Tuesday, August 16, 2011

Turner Morehead, Revolutionary War Veteran

Search for the Morehead Family at Amazon!

To get back to Turner Morehead you need to start with John Williamson Moran and his wife Sophia Riley Gunn.  Sophia was the daughter of Dr. Lyman Taft Gunn and Caroline M. Morehead.  Caroline was the daughter of Turner Morehead and Polly (Mary) Ann Hewitt Hooe.  The Moreheads and the Hooe's have a rather distinguished history but today I just want to salute Turner Morehead.

Turner Morehead was born in Fauquier County, Virginia, on January 7 or 17, 1757, depending on which record you are looking at.  He comes from a line of Governor's, Attorney's General, and other assorted Moreheads.  Turner married his first wife, Ann Ransdell, on June 14, 1779.   He married his second wife Polly (Mary) Ann Hewitt Hooe on January 14, 1798.  Together he and Polly had eleven children.

Turner Morehead was a farmer for most of his life but he also was a business man and was engaged in the milling business.   He enlisted at an early age in the Revolutionary Army.  He began as a Sergeant in Captain James Scott's Company of Virginia Troops in 1777.  In 1778, he was appointed Captain.  Turner was with Brigadier General Anthony Wayne at the Battle of Stony Point and it has been reported that he was one of the first to climb the parapet.  He received two bayonet wounds during the war.  According to "Adventures of Purse and Person", page 345, Turner was Captain of the Fauquier County Virginia militia during the Revolutionary War.  It has also been reported that he was an "intimate" of General George Washington and that Turner Morehead received a sword from General Washington for his service in the Revolutionary War.

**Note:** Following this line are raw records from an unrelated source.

import Summits.AnomalousDissipation.AnomalousDissipation.Theses.StirringSphere
import Literature.Analysis.FluidPDE.StatisticalSolutionProofs

/-!
# Line `polar-pin` — crux `StirringSphere.SphereTransfer` (stmt-AnomalousDissipation-17146)

Crux-strategist line (planner-cstrat-stmt-AnomalousDissipation-17146-b1-0, 2026-08-17), registered
as an ALTERNATIVE to `Lines/birth.lean`.

## The observation: the stirring sphere has two pinned poles

The explicit stirring basis `b₀ = sin(2πx₃)e₁ + sin(2πx₁)e₂ + sin(2πx₂)e₃` (`= f_GP`),
`b₁ = cos(2πx₂)e₁ + cos(2πx₃)e₂ + cos(2πx₁)e₃`, `b₂ = Σᵢ sin 2π(x_{i+1}+x_{i+2}) eᵢ` carries the
Klein four-group `G = {1, τ, P, Pτ}` of EXACT symmetries of the Navier–Stokes equations on `T³`:
`τ` = translation by `(½,½,½)` and `P` = parity `(Pu)(x) = −u(−x)`. On the basis:
`τb₀ = −b₀, τb₁ = −b₁, τb₂ = b₂` (shell `|k|₁ = 1` odd, shell `(0,1,1)` even) and
`Pb₀ = b₀, Pb₁ = −b₁, Pb₂ = b₂` (sines are `P`-even, cosines `P`-odd). Hence the POLAR force
`f_{e₂} = b₂` is `G`-invariant, `G` acts on the force sphere as `(c₀,c₁,c₂) ↦ (±c₀, ±c₁, c₂)`, and for
every Foias–Prodi stationary statistical solution `μ` of `NS_ν(b₂)` the `G`-average
`μ̄ = ¼ Σ_g g_#μ` is again a stationary statistical solution of `NS_ν(b₂)` with the SAME mean energy
and the SAME injection `∫(u,b₂)`, but with `∫(u,b₀)dμ̄ = ∫(u,b₁)dμ̄ = 0`: its mean-flow response
`y(μ̄) ∈ ℝ³` is ALIGNED with the pole `e₂` — no hairy ball needed, and the aligned force does NOT
wander with `ν`.

Consequently the route's own cruxes `NoScreening` (17144: `|y(μ)| ≥ m₀` for all bounded statistics
of every `f_c`, ν-uniformly) and `BoundedSphereStatistics` (17145: bounded statistics exist for every
`f_c`, ν-uniformly), SPECIALISED TO THE POLE, already produce bounded statistics of the FIXED force
`b₂` with injection `≥ m₀` at every small `ν` (theorem `stub_polarCore_of_route` below, proved). The
first of the crux's two conceded open transfers — "the aligned point may wander on S², inviscid
statistics need not be upper-hemicontinuous in the force" (`birth`'s XL heart
`stub_forceEquicontinuity`, species `Literature.Barriers.AnomalousDissipation.ForceRobustNoAnomalyNarrow`)
— is therefore UNNECESSARY for the route: only the second transfer (injection floor ⇒ dissipation
floor: no ensemble leakage), for the single force `b₂`, remains.

## The line (three registered stubs; composition and the route reduction PROVED)

* `stub_polarPin` (PROVABLE NOW, size L: the symmetrisation lemma; new torus plumbing = the action of
  `τ_{(½,½,½)}` and `P` on `H` as measurable linear isometries, push-forward of
  `IsStationaryStatisticalSolution` under a symmetry fixing the force — pattern:
  `Theorems/TameRoughRigidityTameClosureSymmetrise.lean` / `…Desaturation.lean`, which do exactly this
  for `u ↦ −u` at `ν = 0` — and convexity of the Foias–Prodi class). For every `ν > 0` and every
  stationary statistical solution `μ` of `NS_ν(b₂)` with integrable energy there is a stationary
  statistical solution `μ'` of `NS_ν(b₂)` with integrable energy, the same `ensembleEnergy`, the same
  injection `∫(u,b₂)`, and `∫(u,b₀)dμ' = ∫(u,b₁)dμ' = 0`.
* `stub_polarCore` (the polar shadow of cruxes 17144 + 17145; PROVED from them in this file,
  `stub_polarCore_of_route : NoScreening → BoundedSphereStatistics → Sig.stub_polarCore`, so it adds
  NOTHING to the route's cone; standalone it is strictly weaker than either: ONE force, boundedness
  existential, non-screening asked only of ALIGNED statistics). There are `E, ν₀, m₀ > 0` such that
  for `ν ∈ (0,ν₀)`: (i) `NS_ν(b₂)` has a stationary statistical solution with integrable energy
  `≤ E`; (ii) every stationary statistical solution of `NS_ν(b₂)` with integrable energy `≤ E` and
  `∫(u,b₀) = ∫(u,b₁) = 0` injects `∫(u,b₂) ≥ m₀`.
* `stub_polarNoLeak` (OPEN; the `c`-CONSTANT special case of the crux at the pole = no ensemble
  leakage for the single force `b₂`, in the weakest form the target accepts: existential statistics,
  one force, along a sequence). If for some `E, ν₀, m₀ > 0` every `ν ∈ (0,ν₀)` carries a stationary
  statistical solution of `NS_ν(b₂)` with integrable energy `≤ E` and injection `≥ m₀`, then `b₂`
  obeys the ensemble zeroth law: stationary statistics along `ν_j → 0` with bounded energy and
  ensemble DISSIPATION `≥ ε > 0`. Implied by `birth`'s `stub_noEnsembleLeakage` (3-D mean energy
  equation for all Foias–Prodi statistics of the sphere forces); true in `d = 2`
  (`Torus.IsStationaryStatisticalSolution.energy_eq_holds`); holds for Dirac statistics at steady
  states and V-bounded-supported statistics. Why it might fail: leaky diffuse Foias–Prodi statistics
  at fixed `ν` with no constructive way to replace them (then the route restates its cruxes over a
  leak-free class — steady states / balanced statistics — upstream).
* `SphereTransfer_of : Sig.stub_polarPin → Sig.stub_polarCore → Sig.stub_polarNoLeak → SphereTransfer`
  (PROVED, no `sorry`): bounded statistics at the pole (Core (i)) ↦ `G`-symmetrised, aligned, same
  energy and injection (Pin) ↦ injection `≥ m₀` (Core (ii)) ↦ ensemble zeroth law at `b₂` (NoLeak) ↦
  `SphereEnsembleZerothLaw` with `c⋆ = e₂` ↦ the crux BY NAME. The crux's own hypothesis (aligned loud
  statistics of a ν-DEPENDENT force `c_ν`) is deliberately NOT used: it is the wrong interface — the
  symmetry supplies a ν-INDEPENDENT aligned force, so nothing has to be transferred across forces.

Route-level consequence (for the tenure planner; recorded, not enacted here): `closes` can be re-glued
as `NoScreening → BoundedSphereStatistics → PolarPin → PolarTransfer → EnsembleRealization →
AnomalousDissipation` with `PolarPin := Sig.stub_polarPin` (support, provable now) and
`PolarTransfer := Sig.stub_polarNoLeak` (crux); `HairyBallAlignment` (17155) and `SphereTransfer`
(17146) leave the cone. No lead should be seated on the wandering-force transfer.

## Disproof / negatives honoured

No `Cruxes/SphereTransfer/Disproof.lean` exists (2026-08-17). Negatives index (14324, 0204, 13037,
2979, 2984, 2859): no stub is an instance (energy levels bound existentially chosen statistics on the
mean-zero space `H`; 2984's non-zero-mean Galilean witness does not touch statements over statistics).

References: FMRTTurbulence2001 Ch. IV §1.2 Def. 1.3 (1.29)–(1.31), Ch. V §1; DoeringFoias2002 §2;
Frisch1995 §7 (symmetries of NS restored statistically); Cheskidov2023 §1.2 (the barrier this line no
longer meets); Milnor1978 (the route's lever, shown redundant at the poles).
-/

set_option linter.dupNamespace false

Turner Morehead moved to Barren County, Kentucky in about 1811.  I have seen sources report his death as early as February 23, 1820 and as late as 1824.  So far all sources I've located say that he died in Barren County.  But I'm not so sure about that.  At some point  the Morehead family had connections to Nashville and/or had moved to Nashville through marriages with several of the Morehead daughters.  His wife, Polly, died May 20, 1838, and was buried in the Gunn Plot of the Nashville City Cemetery which is very interesting since her daughter Caroline Morehead did not marry Dr. Lyman Taft Gunn until two years after her mother's death.  Yet her mother is in the Gunn plot indicating an already close connection to the Gunn family.  In addition, the plat maps from 1908 show a "T. Moorehead" buried in the Gunn section.  It might even be possible that if he had been buried in Barren County Kentucky that the family, having removed to Nashville, had his body exhumed and transferred to the Nashville City Cemetery.

"T. Moorehead" in the Gunn Family Plot.  Map dated 1908.
There is much more to discover about the life of Turner Morehead.  I hope to expand upon his story later and to locate definitively his final resting place.